• Material supplied:
import Summits.ValiantsHypothesis.ValiantsHypothesis.Theses.RyserTripartition
import Summits.ValiantsHypothesis.ValiantsHypothesis.Theorems.RyserTripartitionPerLeTripartitionLaplace
import Summits.ValiantsHypothesis.ValiantsHypothesis.Theorems.RyserTripartitionPerLeTripartitionPass
import HarnessLib

/-!
# ValiantsHypothesis / RyserTripartition — item `PerLeTripartition` (stmt-ValiantsHypothesis-11286), closed

**The bridge.** For every `k` and every fan-in-two circuit `Γ` computing the tripartition polynomial
`T_k = Σ_{S,T,U pairwise disjoint k-sets} X(0,S) X(1,T) X(2,U)`, there is a fan-in-two SYNTACTICALLY
MULTILINEAR circuit computing `per_{3k}` of size `≤ 128·|Γ| + 128·(k+1)^128·C(3k,k)`:
(1) the block sub-permanent tables `q_i(S)` (`…Tables`: `≤ 6(k+1)² C(3k,k)` gates, supports in
the row blocks); (2) the set-multilinear homogenisation pass of `Γ` over the environment
`X(i,S) ↦ q_i(S)` (`…Pass`: `≤ 128·|Γ|` gates; every product multiplies components living in
disjoint row blocks, so the result is syntactically multilinear); (3) the output component of
multidegree `(1,1,1)` computes `T_k(q) = per_{3k}` because `T_k` is its own `(1,1,1)`-component and
by the three-row-block Laplace expansion (`…Laplace`: `aeval_tripartition_eq_permanent`).
HONEST FRAMING: bookkeeping for a support item of a dormant route (`RyserTripartition`); the cruxes
it serves (Ryser-optimality, `TripartitionHard`) are OPEN and far beyond the state of the art;
nothing here is progress on `VP ≠ VNP`, which is NOT proved.
-/

-- layout Summits/ValiantsHypothesis/ValiantsHypothesis forces the duplicated namespace component
set_option linter.dupNamespace false

namespace Summit.ValiantsHypothesis.ValiantsHypothesis.Theorems.RyserTripartition

open Finset MvPolynomial Literature.Computability.AlgebraicComplexity
  Literature.Computability.AlgebraicComplexity.ArithCircuit
  Literature.Computability.AlgebraicComplexity.SynAvail
open Literature.Barriers.ValiantsHypothesis (IsPlainGate)

/-- A bijection sum only depends on its row finset up to equality (transport along `P = P'`).
[folklore] -/
theorem blockSum_congr {k : ℕ} {P P' : Finset (Fin (3 * k))} (h : P = P') (S : Finset (Fin (3 * k))) :
    (∑ b : ↥P ≃ ↥S, ∏ p : ↥P, (X ((p : Fin (3 * k)), ((b p : ↥S) : Fin (3 * k))) :
        MvPolynomial (Fin (3 * k) × Fin (3 * k)) ℂ)) =
      ∑ b : ↥P' ≃ ↥S, ∏ p : ↥P', (X ((p : Fin (3 * k)), ((b p : ↥S) : Fin (3 * k))) :
        MvPolynomial (Fin (3 * k) × Fin (3 * k)) ℂ) := by
  subst h; rfl

/-- The tripartition polynomial `T_k` is group-multilinear of multidegree `(1,1,1)`: it is
weighted homogeneous of weight `𝟙_{Fin 3}` for the group grading. [folklore] -/
theorem tripartition_isWeightedHomogeneous (k : ℕ) :
    IsWeightedHomogeneous
      (fun v : Fin 3 × {A : Finset (Fin (3 * k)) // A.card = k} => (Finsupp.single v.1 1 : Fin 3 →₀ ℕ))
      (∑ S : {A : Finset (Fin (3 * k)) // A.card = k}, ∑ T : {A : Finset (Fin (3 * k)) // A.card = k},
        ∑ U : {A : Finset (Fin (3 * k)) // A.card = k},
          if Disjoint S.1 T.1 ∧ Disjoint S.1 U.1 ∧ Disjoint T.1 U.1 then
            (MvPolynomial.X (0, S) * MvPolynomial.X (1, T) * MvPolynomial.X (2, U) :
              MvPolynomial (Fin 3 × {A : Finset (Fin (3 * k)) // A.card = k}) ℂ)
          else 0)
      (∑ j ∈ (Finset.univ : Finset (Fin 3)), Finsupp.single j 1) := by
  refine IsWeightedHomogeneous.sum _ _ _ fun S _ => ?_
  refine IsWeightedHomogeneous.sum _ _ _ fun T _ => ?_
  refine IsWeightedHomogeneous.sum _ _ _ fun U _ => ?_
  split_ifs
  · have h := ((isWeightedHomogeneous_X ℂ
        (fun v : Fin 3 × {A : Finset (Fin (3 * k)) // A.card = k} =>
          (Finsupp.single v.1 1 : Fin 3 →₀ ℕ)) (0, S)).mul
      (isWeightedHomogeneous_X ℂ _ (1, T))).mul (isWeightedHomogeneous_X ℂ _ (2, U))
    have hw : (Finsupp.single (0 : Fin 3) 1 : Fin 3 →₀ ℕ) + Finsupp.single 1 1 + Finsupp.single 2 1 =
        ∑ j ∈ (Finset.univ : Finset (Fin 3)), Finsupp.single j 1 := by
      rw [Fin.sum_univ_three]
    rw [← hw]
    exact h
  · exact isWeightedHomogeneous_zero _ _ _

/-- **`PerLeTripartition`** (item stmt-ValiantsHypothesis-11286), with `c = 128`. [folklore] -/
theorem perLeTripartition_proof :
    Summit.ValiantsHypothesis.ValiantsHypothesis.Theses.RyserTripartition.PerLeTripartition := by
  classical
  refine ⟨128, fun k Γ hΓ => ?_⟩
  obtain ⟨h2, hcomp⟩ := hΓ
  -- (1) the tables
  obtain ⟨gs₀, hg₀, hm₀, hl₀, hav₀⟩ := tables (R := ℂ) k
  -- the environment: X(i, S) ↦ q_i(S), supports in the row blocks
  let Y : Fin 3 → Finset (Fin (3 * k) × Fin (3 * k)) := fun i =>
    ((Finset.univ : Finset (Fin (3 * k))).filter
      (fun r : Fin (3 * k) => (i : ℕ) * k ≤ (r : ℕ) ∧ (r : ℕ) < (i : ℕ) * k + k)) ×ˢ
      (Finset.univ : Finset (Fin (3 * k)))
  let φ : Fin 3 × {A : Finset (Fin (3 * k)) // A.card = k} →
      MvPolynomial (Fin (3 * k) × Fin (3 * k)) ℂ := fun v =>
    ∑ b : ↥((Finset.univ : Finset (Fin (3 * k))).filter
        (fun r : Fin (3 * k) => (v.1 : ℕ) * k ≤ (r : ℕ) ∧ (r : ℕ) < (v.1 : ℕ) * k + k)) ≃ ↥v.2.1,
      ∏ p : ↥((Finset.univ : Finset (Fin (3 * k))).filter
        (fun r : Fin (3 * k) => (v.1 : ℕ) * k ≤ (r : ℕ) ∧ (r : ℕ) < (v.1 : ℕ) * k + k)),
        (X ((p : Fin (3 * k)), ((b p : ↥v.2.1) : Fin (3 * k))) :
          MvPolynomial (Fin (3 * k) × Fin (3 * k)) ℂ)
  have hY : ∀ i j : Fin 3, i ≠ j → Disjoint (Y i) (Y j) := by
    intro i j hij
    rw [Finset.disjoint_product]
    left
    rw [Finset.disjoint_filter]
    intro r _ h1 h2
    have : (i : ℕ) ≠ (j : ℕ) := fun h => hij (Fin.ext h)
    rcases Nat.lt_or_gt_of_ne this with h | h
    · nlinarith [h1.1, h1.2, h2.1, h2.2]
    · nlinarith [h1.1, h1.2, h2.1, h2.2]
  have henv : ∀ v : Fin 3 × {A : Finset (Fin (3 * k)) // A.card = k},
      ∃ u : Operand ℂ (Fin (3 * k) × Fin (3 * k)), u.RefsBelow gs₀.length ∧
        u.eval (gateValues gs₀) = φ v ∧ operandVarSet (gateVarSets gs₀) u ⊆ Y v.1 :=
    fun v => hav₀ v.1 v.1.isLt v.2.1 v.2.2
  -- (2) the homogenisation pass
  obtain ⟨gs, hp, hg, hm, hl, hr⟩ := Pass.pass_gates φ Y hY gs₀ hg₀ hm₀ henv Γ.gates h2
  -- (3) the output component of multidegree (1,1,1)
  obtain ⟨u, hu, hue, -⟩ := Pass.av_operand φ Y gs (fun v => savail_mono hp (henv v))
    (gateValues Γ.gates) hr Γ.output (Finset.univ : Finset (Fin 3))
  refine ⟨⟨gs, u⟩, fun g hg' => (hg g hg').1, isSyntacticallyMultilinear_of_prodInv hm u, ?_, ?_⟩
  · -- P computes per_{3k}
    change u.eval (gateValues gs) = perPoly (Fin (3 * k)) ℂ
    have hT : Γ.output.eval (gateValues Γ.gates) = _ := hcomp
    rw [hue, hT, (tripartition_isWeightedHomogeneous k).weightedHomogeneousComponent_same]
    -- compare the environment with the Laplace file's block sums and conclude
    unfold Literature.Computability.AlgebraicComplexity.perPoly
    rw [← aeval_tripartition_eq_permanent (R := ℂ) k (Matrix.mvPolynomialX (Fin (3 * k)) (Fin (3 * k)) ℂ)]
    congr 1
    congr 1
    funext v
    obtain ⟨i, S⟩ := v
    have hB0 : (Finset.univ : Finset (Fin (3 * k))).filter
          (fun r : Fin (3 * k) => ((0 : Fin 3) : ℕ) * k ≤ (r : ℕ) ∧ (r : ℕ) < ((0 : Fin 3) : ℕ) * k + k) =
        (Finset.univ : Finset (Fin (3 * k))).filter (fun r : Fin (3 * k) => (r : ℕ) < k) := by
      ext r; simp
    have hB1 : (Finset.univ : Finset (Fin (3 * k))).filter
          (fun r : Fin (3 * k) => ((1 : Fin 3) : ℕ) * k ≤ (r : ℕ) ∧ (r : ℕ) < ((1 : Fin 3) : ℕ) * k + k) =
        (Finset.univ : Finset (Fin (3 * k))).filter
          (fun r : Fin (3 * k) => k ≤ (r : ℕ) ∧ (r : ℕ) < 2 * k) := by
      ext r; simp only [Fin.val_one, Finset.mem_filter, Finset.mem_univ, true_and]; omega
    have hB2 : (Finset.univ : Finset (Fin (3 * k))).filter
          (fun r : Fin (3 * k) => ((2 : Fin 3) : ℕ) * k ≤ (r : ℕ) ∧ (r : ℕ) < ((2 : Fin 3) : ℕ) * k + k) =
        (((Finset.univ : Finset (Fin (3 * k))).filter (fun r : Fin (3 * k) => (r : ℕ) < k)) ∪
          ((Finset.univ : Finset (Fin (3 * k))).filter
            (fun r : Fin (3 * k) => k ≤ (r : ℕ) ∧ (r : ℕ) < 2 * k)))ᶜ := by
      ext r
      simp only [Fin.val_two, Finset.mem_filter, Finset.mem_univ, true_and, Finset.mem_compl,
        Finset.mem_union, not_or, not_lt, not_and]
      have := r.isLt
      omega
    have hiv : i = 0 ∨ i = 1 ∨ i = 2 := by fin_cases i <;> simp
    rcases hiv with rfl | rfl | rfl
    · exact blockSum_congr hB0 S.1
    · exact blockSum_congr hB1 S.1
    · exact blockSum_congr hB2 S.1
  · -- size
    change gs.length ≤ 128 * Γ.gates.length + 128 * (k + 1) ^ 128 * Nat.choose (3 * k) k
    have hpow : (k + 1) ^ 2 ≤ (k + 1) ^ 128 := Nat.pow_le_pow_right (Nat.succ_pos k) (by norm_num)
    have h6 : 6 * (k + 1) ^ 2 * Nat.choose (3 * k) k ≤ 128 * (k + 1) ^ 128 * Nat.choose (3 * k) k :=
      Nat.mul_le_mul (Nat.mul_le_mul (by norm_num) hpow) le_rfl
    omega

end Summit.ValiantsHypothesis.ValiantsHypothesis.Theorems.RyserTripartition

• Action item: Please give back exactly the lines of the listing above that run from the one containing "isWeightedHomogeneous_zero _ _ _" through the one containing "-- the environment: X(i, S)", and only those.

• Result:
  · exact isWeightedHomogeneous_zero _ _ _

/-- **`PerLeTripartition`** (item stmt-ValiantsHypothesis-11286), with `c = 128`. [folklore] -/
theorem perLeTripartition_proof :
    Summit.ValiantsHypothesis.ValiantsHypothesis.Theses.RyserTripartition.PerLeTripartition := by
  classical
  refine ⟨128, fun k Γ hΓ => ?_⟩
  obtain ⟨h2, hcomp⟩ := hΓ
  -- (1) the tables
  obtain ⟨gs₀, hg₀, hm₀, hl₀, hav₀⟩ := tables (R := ℂ) k
  -- the environment: X(i, S) ↦ q_i(S), supports in the row blocks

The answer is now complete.